Lync 2010 Edge Certificates expiring. What does it look like?

I was at home and logging into my Surface Pro 2 and my desktop Lync client was not signing in - but also not coming back with any errors. On further investigation the event log had the following error:



We are running Lync Sever 2010 but I am running Lync 2013 (Office Pro Plus) as my client. Lync Server 2010 has never had that DNS name so I knew that the problem was different to what the event log was showing. As I was external (Direct Access on the laptop but as per best practice Lync runs outside the VPN) the first place to look was the Lync Edge server.

Logging onto the Edge server the first place to look is the event log and the following was a glaring problem:



As there had been no DNS, Firewall or Proxy changes that only left credentials. I connected into the Front End server and the following two errors give some big clues:


 

So it appears that a certificate has expired (as a side note we use the DigiCert Discovery Tool - you need a DigiCert account - to check for any certificates on the estate that are going to expire, the reason that this one was not picked up was because even thought we where scanning the Edge server we were not checking port 4443 this has now been added as a change) Anyway, checking the certs on the Edge Server with the command Get-CSCertitificate gave the following:



Both Internal and AudioVideoAuthentication have expired, next checking the certificates in the computer personal store we can see the following:

 


This is showing two certificates that have expired and ties into what PowerShell is telling us (for a good pointer of what you need on the Edge check Jeff Schertz's Blog: http://blog.schertz.name/2012/07/lync-edge-server-best-practices/).

So, simple fix. Renew the certificates using the Enterprise CA and then assign (I’m not going to document how as again Jeff has done a great job of this here: http://blog.schertz.name/2012/01/simple-certificate-requests-in-lync/).

While I was here I thought I might as well tidy up the old Root CA that the Edge Server had imported so deleted that - the new certificates don’t use it so what’s the harm........
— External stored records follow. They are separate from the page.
/-
Copyright (c) 2026 the pub-hodgecm-mathlib formalisation cell (harness21).  Prover seat hodgecm-mathlib-K2Liu-p08 (g5), Track B «K2-LIT»,
#184♮ = hLiu418 = `stmt-HodgeConjecture-24832`; #42S organ S1 (local Siegel–Weil spanning), SPLIT HAND, the (C3)-BYTES-INDEPENDENT layers of the split
evaluation brick `K2LiuSplitWitnessMiddleProfileRow` (LEAD F0P6-plan (g14) BATCH #64∕#65: (C3) = K2Liu-p26 (g2); split evaluation = K2Liu-p08 (g5)).
-/
import Summits.HodgeConjecture.HodgeConjecture.Theorems.K2LiuSplitMiddleProfileFactorisation  -- ★ (M2b)-split `factorisation_of_splitMiddleProfile`, `…_balls`, `splitMiddleRows_of_balls` (p08)
import Summits.HodgeConjecture.HodgeConjecture.Theorems.K2LiuSplitWitnessLeviReading          -- ★ (M2a-L)-split + ★ `exists_row_exponent` (p01) (p08)
import Summits.HodgeConjecture.HodgeConjecture.Theorems.K2LiuLocalRingSplitReading            -- ★ the `(w₀, w̄₀)`-reading of `E ⊗ F_v` (p08)
import Summits.HodgeConjecture.HodgeConjecture.Theorems.K2LiuLocalRingPlaceDecomposition      -- ★ (R4) `exists_addHaar_eq_smul_map`
import Literature.NumberTheory.Automorphic.AdicCompletionDegreeOnePlaceEquiv                  -- ★ `adicCompletionEquivOfDegreeOne`, `ramificationIdx_eq_one_and_inertiaDeg_eq_one_of_smul_ne`
import Literature.NumberTheory.Automorphic.UnitaryGroupLocalFactors                          -- ★ `continuous_conjLocal`
import HarnessLib

/-!
# Crux `HLiu418`, #42S organ S1, SPLIT HAND: TRANSPORT LAYERS OF THE SPLIT MIDDLE-PROFILE ROW —
# `E ⊗ F_v ≃ K × K`, Haar transport `∫ (g ∘ θ) dμ_v = c_θ · ∫ g dμ_K`, the phase `ψ_v ↦ Ψ_x` on `K = E_{w₀}`, and the two-depth rows with a possibly trivial phase

Cell `hodgecm-mathlib`, crux item hLiu418 = `stmt-HodgeConjecture-24832`; squad K2 ∕ K2Liu; LEAD F0P6-plan (g14); prover K2Liu-p08 (g5).
THEOREMS ONLY (no `def`, no instance, no notation, no named-fact hypothesis, no `sorry`); lane `--supports stmt-HodgeConjecture-24832 --as helper`.

WHY.  The split face of record ★ `K2LiuLocalSWSpanningSplitOfMoverMiddleRowsGeneral` waits on ONE letter `hmid` (the two-depth middle rows).  Its payer composes
the (M2a) chain's (C3) Levi-row head (K2Liu-p26 (g2): `F_Ψ(w₁·x) = c·χ(x)·∫_y ψ_v(s_x·q(y))·(Γ′Ψ)(pt_x y) dμ_v`, Levi-row point in `E ⊗ F_v`-letters) with the
split reading.  THIS FILE is everything of that composition which does NOT depend on the (C3) bytes, at a place `v` SPLIT in `E` (`c • w₀ ≠ w₀`, `K := E_{w₀}`):
§1 the reading `(Fin 3 → E ⊗ F_v) ≃ₜ ((K × K) × (K × K)) × (K × K)`, `u ↦ (((u 1)′, (u 1)″), ((u 2)′, (u 2)″)), ((u 0)′, (u 0)″))` (`z′ = z(w₀)`, `z″ = (σz)(w₀)`;
the variable order `((β, γ), α)` of ★ (M2b)-split), additive, and the frame change `u ↦ u ᵥ* Q`; §2 Haar transport (★ (R4) `exists_addHaar_eq_smul_map` as an
integral identity `∫ g(e a) dμ_A = c · ∫ g dμ_R`, ONE `c > 0` for all `g`); §3 the phase on `K`: `ι_{w₀} : F_v ≃+* K` (★ `adicCompletionEquivOfDegreeOne`),
`Ψ_s := (ψ_v ∘ (s·)) ∘ ι_{w₀}⁻¹` with `Ψ_s(ι_{w₀} a) = ψ_v(s a)`, continuous, `Ψ_0 = 1`; the norm form reads `(ασβ + βσα + γσγ)′ = α′β″ + α″β′ + γ′γ″`; §4 if the
three `κ`-blocks of a point are the column `i₀` of `D` times `(α, β, γ)` (★ (C3-κ) `kappa_levi_rows`) then `κ′` (the ED. 5 letter `hκ′`) is the six-block Levi row
`(β″a″, β′a′, α′a′, α″a″, γ′a′, γ″a″)`, `a′ j = (D j i₀)′`, `a″ j = (D j i₀)″`, and these rows are non-zero for invertible `D`; `hπw` is automatic at a split place;
§5 `splitMiddleRows_of_balls_or_one`: ★ `splitMiddleRows_of_balls` with the phase allowed to be TRIVIAL (Levi-type `x`, `s_x = 0`: plain product of measures;
else a conductor exponent from ★ `AddChar.IsContinuousNontrivial.exists_hasConductorExp`).
References: [WeilBNT1967] Ch. II §5 Prop. 12, Ch. VII §2; [Tate1950] §2.2; [CasselsFrohlichANT1967] Ch. II §10, Ch. VII §1.1; [FrohlichTaylor1990] Ch. III §1 (1.14)(a);
[Kudla1994] §3 Thm. 3.1; [KudlaSweet1997] §1.
HONEST LABEL.  Count-neutral helper: `HC_CM` is proved only modulo the 7 printed citations (2 remaining named inputs: hLiu418 = `stmt-HodgeConjecture-24832`,
h413 = `stmt-HodgeConjecture-24833`) until rung 0 closes.  NOT here: the (C3) head (K2Liu-p26), the assembly `K2LiuSplitWitnessMiddleProfileRow` ⇒ `hmid`, the closing file.

## References
* [WeilBNT1967] A. Weil, *Basic Number Theory* (1967), Ch. II §5 Prop. 12; Ch. VII §2.  * [Tate1950] J. Tate, thesis (1950), §2.2.
* [CasselsFrohlichANT1967] Cassels–Fröhlich (eds.), *Algebraic Number Theory* (1967), Ch. II §10; Ch. VII §1.1.  * [FrohlichTaylor1990] Fröhlich–Taylor, Ch. III §1 (1.14)(a).
* [Kudla1994] S. S. Kudla, Israel J. Math. 87 (1994), §3 Thm. 3.1.  * [KudlaSweet1997] S. S. Kudla, W. J. Sweet, Israel J. Math. 98 (1997), §1.
-/

set_option autoImplicit false
set_option linter.dupNamespace false -- the mandated namespace repeats `HodgeConjecture.HodgeConjecture`

noncomputable section

open NumberField IsDedekindDomain MeasureTheory Set Matrix
open scoped NNReal ENNReal
open Literature.NumberTheory.Automorphic Literature.NumberTheory.Automorphic.UnitaryGroup
open Literature.NumberTheory.Automorphic.LocalFieldHaar
open Literature.NumberTheory.GaloisRepresentations Literature.NumberTheory.GaloisRepresentations.IsNonarchimedeanLocalField
open Summit.HodgeConjecture.HodgeConjecture.Cruxes.HLiu418.K2LiuLocalRingSplitReading
open Summit.HodgeConjecture.HodgeConjecture.Cruxes.HLiu418.K2LiuLocalRingPlaceDecomposition (exists_addHaar_eq_smul_map)
open Summit.HodgeConjecture.HodgeConjecture.Cruxes.HLiu418.K2LiuWitnessLeviReading (exists_row_exponent)
open Summit.HodgeConjecture.HodgeConjecture.Cruxes.HLiu418.K2LiuSplitMiddleProfileFactorisation

namespace Summit.HodgeConjecture.HodgeConjecture.Cruxes.HLiu418.K2LiuSplitMiddleProfileTransport

/-! ## §1 The split reading of `(E ⊗ F_v)³` and the frame change as additive homeomorphisms -/

section Reading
.........This proved to be a mistake, even though the Edge server didn’t host any certificates that needed the old Root CA there were some certificates on the Front End servers that couldn’t be verified as they had been signed by the previous Root CA certificate, this can be seen here:

Simply downloading the old Root CA Cert from the Enterprise Root CA (https://<certsrv>/certcarc.asp) and importing it into the Edge server made the certificates being presented by the Front End servers immediately valid and my remote Lync Client could finally login!

My lesson learned, don’t “tidy” until you have fixed the underlying problem!